I know that it’s always going to be difficult to convey the depth of a report like this in a series of newspaper “soundbites” – but I expected more than “Face-to-face teaching will be complemented, or sometimes even replaced, by online learning, e-learning, television learning and hands-on learning,” Surely this isn’t news to anyone. They key issues will be around how this will be achieved, in particular, how we’re going to address the numerous issues associated with current present social, policy and political mindsets (see my blog entry Tackling Online Learning in Secondary Schools)

One of the issues that will certainly need clarification is that of what is meant by personalised learning. I heard our Education Minister speak at length about his view on this at the recent ULearn conference in Christchurch, but it would seemt from comments in today’s Press report, the shared understanding of this concept needs a lot of work. Compare these two statements from the press release…:

“[The report] champions personalised learning, where teachers and students collaborate to build tailored learning programmes around a student’s interests.

while a representative of the teacher’s union says…
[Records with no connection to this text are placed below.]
import Literature.Computability.AlgebraicComplexity.BurgisserTransfer
import Literature.Computability.AlgebraicComplexity.PermanentCompleteness
import HarnessLib

/-!
# The algebraic input of Bürgisser's Theorem 2.10: `2^{p(n)} f_n = per(B_n)` for `(f_n) ∈ VNP⁰`

Bürgisser, *On defining integers and proving arithmetic circuit lower bounds* (ECCC TR06-113
= STACS 2007 = Comput. Complexity 18 (2009); ECCC numbering quoted), Thm. 2.10 (= Koiran 2004,
Thm. 4.3, in `τ`-form) is vendored in `BurgisserTransfer.lean` as the named fact
`Burgisser2009_thm210`:

  "Suppose `τ(Per_n) = n^{O(1)}`. Then for any family `(f_n) ∈ VNP⁰` there exists a
  polynomially bounded sequence `(p(n))` in `ℕ` such that `τ(2^{p(n)} f_n) = n^{O(1)}`."

Its printed proof (ECCC TR06-113, p. 8) is one sentence of algebra plus one line of
`τ`-calculus: "An inspection of Valiant's algebraic completeness result (see for instance
[Bürgisser 2000]) reveals that any family `(f_n)` in `VNP⁰` can be expressed as a projection
`f_n = Per_{p(n)}(y_1, …, y_{p(n)²})`, where `p(n)` is polynomially bounded in `n` and the `y_i`
are either variables or constants taken from `{-1, -1/2, 0, 1/2, 1}`. By homogeneity of the
permanent we get `2^{p(n)} f_n = Per_{p(n)}(2y_1, …, 2y_{p(n)²})`."

This file separates the two (D-0014, decomposition of an XL fact):

* `Burgisser2009_perProjection` — the "inspection" statement in its division-free form over
  `ℤ` (NAMED FACT; DISCHARGED as `Burgisser2009_perProjection_holds` in the sibling
  `BurgisserThm210Proofs.lean` from the constant-free completeness proof assembled in
  `VP0Normal.lean`, `TokenCircuits.lean`, `TokenExpansion*.lean`, `FactorSystems.lean`,
  `ValiantKitBlocks.lean` and `Literature/LinearAlgebra/Matrix/PermanentBooleanSum*.lean`):
  for `(f_n) ∈ VNP⁰` there is a p-bounded `p` and `p(n) × p(n)` matrices `B_n` whose entries
  are `2 X_v` or integer constants, with `per(B_n) = 2^{p(n)} f_n`;
* `Burgisser2009_thm210_of : Burgisser2009_perProjection → Burgisser2009_thm210` — the
  `τ`-calculus, PROVED: `τ(2^{p(n)} f_n) = τ(per B_n) ≤ τ(Per_{p(n)}) + ∑_{ij} τ((B_n)_{ij})`
  (substitution, `constantFreeComplexity_aeval_le`), and the right-hand side is p-bounded when
  `τ(Per_n)` is.

## The entries of `B_n` (a deviation forced by the tree's `VP⁰`, documented)

In the source the constant entries `2 y_i` lie in `{-2, -1, 0, 1, 2}`. The tree's class
`IsVP0Family` (`ConstantFreeValiant.lean`) is slightly LARGER than Bürgisser's `VP⁰`
(Def. 2.7): its formal degree gives the EMPTY sum and product gates of the list-based circuit
model formal degree `0` (Bürgisser's model has no such gates; his constants are input nodes of
formal degree `1`), so a tree-`VP⁰` circuit may build integer constants of exponential bitsize
at formal degree `0` — e.g. `f_n = 3^{2^n} X_1` is a tree-`VP⁰` (hence tree-`VNP⁰`) family
(`g_0 = ∏ ∅ = 1`, `g_1 = g_0 + g_0`, `g_2 = g_1 + g_0 = 3`, `n` squarings, one product with
`X_1`; size `n + 3`, formal degree `1`). For this family no `B_n` with entries in
`{2X_v} ∪ {-2, …, 2}` exists (the coefficients of such a permanent are `≤ p(n)! 2^{p(n)}`), but
Thm. 2.10 itself stays true (`τ(3^{2^n}) = O(n)`). Accordingly `Burgisser2009_perProjection`
allows as constant entries all integers `c` with `τ(c) ≤ p(n)`; for families in Bürgisser's
`VNP⁰` proper (all gates of positive formal degree) the construction yields `c ∈ {-2, …, 2}`
(`τ(c) ≤ 1`), which is the printed statement. The assembly `Burgisser2009_thm210_of` only
needs `∑_{ij} τ((B_n)_{ij})` to be p-bounded, which both forms give.

## References

* P. Bürgisser, *On defining integers and proving arithmetic circuit lower bounds*, Comput.
  Complexity 18 (2009) 81–103 = ECCC TR06-113, Def. 2.7, Def. 2.8, Thm. 2.10 and its proof
  (p. 8).
* P. Koiran, *Valiant's model and the cost of computing integers*, Comput. Complexity 13
  (2004) 131–146, Thm. 4.3.
* P. Bürgisser, M. Clausen, M. A. Shokrollahi, *Algebraic Complexity Theory*, Springer 1997,
  Thm. (21.26), Thm. (21.27), Thm. (21.29) (Valiant's completeness proof that is inspected).
* G. Malod, N. Portier, *Characterizing Valiant's algebraic complexity classes*, J. Complexity
  24 (2008) 16–38, Thm. 2 (`VNP = VNP_e` over any ring, constant-free parse-tree proof).
-/

noncomputable section

open MvPolynomial

namespace Literature.Computability.AlgebraicComplexity

/-! ### The named fact: `VNP⁰` families are scaled permanents of cheap matrices -/

/-- An admissible entry of the matrices `B_n` of `Burgisser2009_perProjection`: twice a
variable, `2 X_v` (the source's `2 y_i` with `y_i` a variable), or an integer constant `c` of
`τ`-complexity at most `q` (the source's `2 y_i ∈ {-2, -1, 0, 1, 2}` have `τ ≤ 1`; general cheap
constants are forced because the tree's `VP⁰` gives empty gates formal degree `0` and so
contains families like `3^{2^n} X_1`, see the module docstring). [cite: Burgisser2006, proof of Thm. 2.10] -/
def IsPerProjectionEntry {σ : Type} (q : ℕ) (a : MvPolynomial σ ℤ) : Prop :=
  (∃ v : σ, a = C 2 * X v) ∨ ∃ c : ℤ, a = C c ∧ constantFreeComplexity (C c : MvPolynomial σ ℤ) ≤ q

/-- **The algebraic content of Bürgisser's Thm. 2.10 (= Koiran 2004, Thm. 4.3), division-free
form.** "An inspection of Valiant's algebraic completeness result reveals that any family `(f_n)`
in `VNP⁰` can be expressed as a projection `f_n = Per_{p(n)}(y_1, …, y_{p(n)²})`, where `p(n)` is
polynomially bounded in `n` and the `y_i` are either variables or constants taken from
`{-1, -1/2, 0, 1/2, 1}`. By homogeneity of the permanent we get
`2^{p(n)} f_n = Per_{p(n)}(2y_1, …, 2y_{p(n)²})`" (ECCC TR06-113, proof of Thm. 2.10). Rendered
over `ℤ`: for every `VNP⁰` family `f` (tree class `IsVNP0Family`, variables `σ n`) there is a
p-bounded `p` and, for every `n`, a `p(n) × p(n)` matrix `B_n` over `ℤ[X]` all of whose entries
are `2 X_v` or integer constants of `τ`-complexity `≤ p(n)` (`IsPerProjectionEntry`; `{-2,…,2}`
in the source, see the module docstring) such that `per(B_n) = 2^{p(n)} · f_n`. Named fact
(D-0014), the hypothesis of `Burgisser2009_thm210_of`. [cite: Burgisser2006, proof of Thm. 2.10] -/
def Burgisser2009_perProjection : Prop :=
  ∀ (σ : ℕ → Type) [∀ n, Fintype (σ n)] (f : ∀ n, MvPolynomial (σ n) ℤ), IsVNP0Family f →
    ∃ p : ℕ → ℕ, IsPBounded p ∧ ∀ n,
      ∃ B : Matrix (Fin (p n)) (Fin (p n)) (MvPolynomial (σ n) ℤ),
        (∀ i j, IsPerProjectionEntry (p n) (B i j)) ∧ B.permanent = C ((2 : ℤ) ^ p n) * f n

/-! ### `τ`-calculus: the permanent of a matrix of cheap entries is cheap if `τ(Per)` is -/

/-- The permanent of an `N × N` matrix `B` over `ℤ[X]` is the substitution instance of the
generic permanent `Per_N` at the entries of `B`. [cite: BurgisserClausenShokrollahi1997, (21.12)] -/
theorem aeval_entries_perPoly {σ : Type*} {N : ℕ} (B : Matrix (Fin N) (Fin N) (MvPolynomial σ ℤ)) :
    aeval (fun ij : Fin N × Fin N => B ij.1 ij.2) (perPoly (Fin N) ℤ) = B.permanent := by
  unfold perPoly
  rw [← AlgHom.coe_toRingHom, ← Matrix.permanent_map_ringHom]
  congr 1
  ext i j
  simp [Matrix.map_apply, Matrix.mvPolynomialX_apply]

/-- `τ(per B) ≤ τ(Per_N) + ∑_{ij} τ(B_{ij})`: plug circuits for the entries into a circuit for
the generic permanent (Bürgisser 2000, Rem. 2.7; the step "`τ(2^{p(n)} f_n) = n^{O(1)}`" of the
proof of ECCC TR06-113, Thm. 2.10). [cite: Burgisser2006, proof of Thm. 2.10] -/
theorem constantFreeComplexity_permanent_le {σ : Type*} {N : ℕ}
    (B : Matrix (Fin N) (Fin N) (MvPolynomial σ ℤ)) :
    constantFreeComplexity B.permanent ≤
      constantFreeComplexity (perPoly (Fin N) ℤ) + ∑ ij : Fin N × Fin N, constantFreeComplexity (B ij.1 ij.2) := by
  rw [← aeval_entries_perPoly]
  exact constantFreeComplexity_aeval_le _ _

/-- An admissible entry costs at most `q + 2`: `τ(2 X_v) ≤ τ(2) + τ(X_v) + 1 ≤ 2` and
`τ(c) ≤ q`. [cite: Burgisser2006, proof of Thm. 2.10] -/
theorem IsPerProjectionEntry.constantFreeComplexity_le {σ : Type} {q : ℕ} {a : MvPolynomial σ ℤ}
    (h : IsPerProjectionEntry q a) : constantFreeComplexity a ≤ q + 2 := by
  rcases h with ⟨v, rfl⟩ | ⟨c, rfl, hc⟩
  · calc constantFreeComplexity (C 2 * X v : MvPolynomial σ ℤ)
        ≤ constantFreeComplexity (C 2 : MvPolynomial σ ℤ) + constantFreeComplexity (X v : MvPolynomial σ ℤ) + 1 :=
          constantFreeComplexity_mul_le _ _
      _ ≤ 1 + 0 + 1 := by
          gcongr
          · exact constantFreeComplexity_C_two_le
          · exact (constantFreeComplexity_X v).le
      _ ≤ q + 2 := by omega
  · exact hc.trans (Nat.le_add_right _ _)

/-- The cost of a matrix with admissible entries: `τ(per B) ≤ τ(Per_N) + N² (q + 2)`. [cite: Burgisser2006, proof of Thm. 2.10] -/
theorem constantFreeComplexity_permanent_le_of_entries {σ : Type} {N q : ℕ}
    (B : Matrix (Fin N) (Fin N) (MvPolynomial σ ℤ)) (hB : ∀ i j, IsPerProjectionEntry q (B i j)) :
    constantFreeComplexity B.permanent ≤ constantFreeComplexity (perPoly (Fin N) ℤ) + N * N * (q + 2) := by
  refine (constantFreeComplexity_permanent_le B).trans (Nat.add_le_add_left ?_ _)
  calc ∑ ij : Fin N × Fin N, constantFreeComplexity (B ij.1 ij.2)
      ≤ ∑ _ij : Fin N × Fin N, (q + 2) := Finset.sum_le_sum fun ij _ => (hB ij.1 ij.2).constantFreeComplexity_le
    _ = N * N * (q + 2) := by simp [Finset.card_univ, Fintype.card_prod, Fintype.card_fin]

/-! ### Assembly: Theorem 2.10 from the inspection statement -/

/-- **Bürgisser's Theorem 2.10 from its algebraic input** (ECCC TR06-113, proof of Thm. 2.10):
if every `VNP⁰` family satisfies `2^{p(n)} f_n = per(B_n)` with `B_n` a `p(n) × p(n)` matrix of
entries `2X_v` / cheap constants (`Burgisser2009_perProjection`), then `τ(Per_n) = n^{O(1)}`
implies `τ(2^{p(n)} f_n) = n^{O(1)}`: indeed
`τ(2^{p(n)} f_n) = τ(per B_n) ≤ τ(Per_{p(n)}) + p(n)² (p(n) + 2)`, a p-bounded function of `n`
(composition, products and sums of p-bounded functions). [cite: Burgisser2006, Thm. 2.10] -/
theorem Burgisser2009_thm210_of (h : Burgisser2009_perProjection) : Burgisser2009_thm210 := by
  intro hPer σ _ f hf
  obtain ⟨p, hp, hB⟩ := h σ f hf
  refine ⟨p, hp, ?_⟩
  -- the p-bounded majorant `τ(Per_{p n}) + p n * p n * (p n + 2)`
  have hmaj : IsPBounded fun n =>
      constantFreeComplexity (perPoly (Fin (p n)) ℤ) + p n * p n * (p n + 2) :=
    IsPBounded.add_holds (IsPBounded.comp_holds hPer hp)
      (IsPBounded.mul_holds (IsPBounded.mul_holds hp hp) (IsPBounded.add_holds hp (IsPBounded.const 2)))
  refine hmaj.mono fun n => ?_
  obtain ⟨B, hBe, hBper⟩ := hB n
  rw [← hBper]
  exact constantFreeComplexity_permanent_le_of_entries B hBe

end Literature.Computability.AlgebraicComplexity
personalised learning [takes] decisions on what should be taught away from society and gave it to teenagers… and questions the wisdom of leaving students alone at home to study, which raised “care issues” and meant young people would miss out on important social interaction.

Quite different assumptions appear to underpin these two opinions – one assumes that teachers will continue to work with students, while the other suggests and abandonment of this approach.

I can recall ‘epiphanies’ like this appearing at various times through my teaching career – the fact is, learners have been doing their learning both in and out of school for as long as I can remember. I watch my own children – they are enthusiastic about the learning opportunities they have at school, they are equally enthusiastic about the learning they do when they attend their swimming lessions after school, or when they are learning how to play some new computer game at home. Seems to me its our ‘system’ thats been a bit slow to realise that it doesn’t have a monopoly on learning.

I guess a part of my has become cynical since my experience with the Correspondence School a few years ago, where it was exactly this sort of vision that drove a group of dedicated educators to develop that school into a world leading provider of online learning experiences for students. Problem was that that it requires vision, leadership, commitment and appropriate levels of funding to achieve this – something my Correspondence School experience has made me wary of, and something that appears in short supply in a political environment that is so risk averse and conservative.

Don’t get me wrong – this is my passion, I’d love to see our schooling system evolve in ways that this press release tells me the report suggests. So, putting my cynacism about newspaper reporting aside, I went onto the web to read the report for myself – to exercise my ability as a 21st century learner to learn at any time, anywhere and from the wealth of resources that I can have delivered right into my home – and have now downloaded the document titled “Students First” to read and consider in its entirity.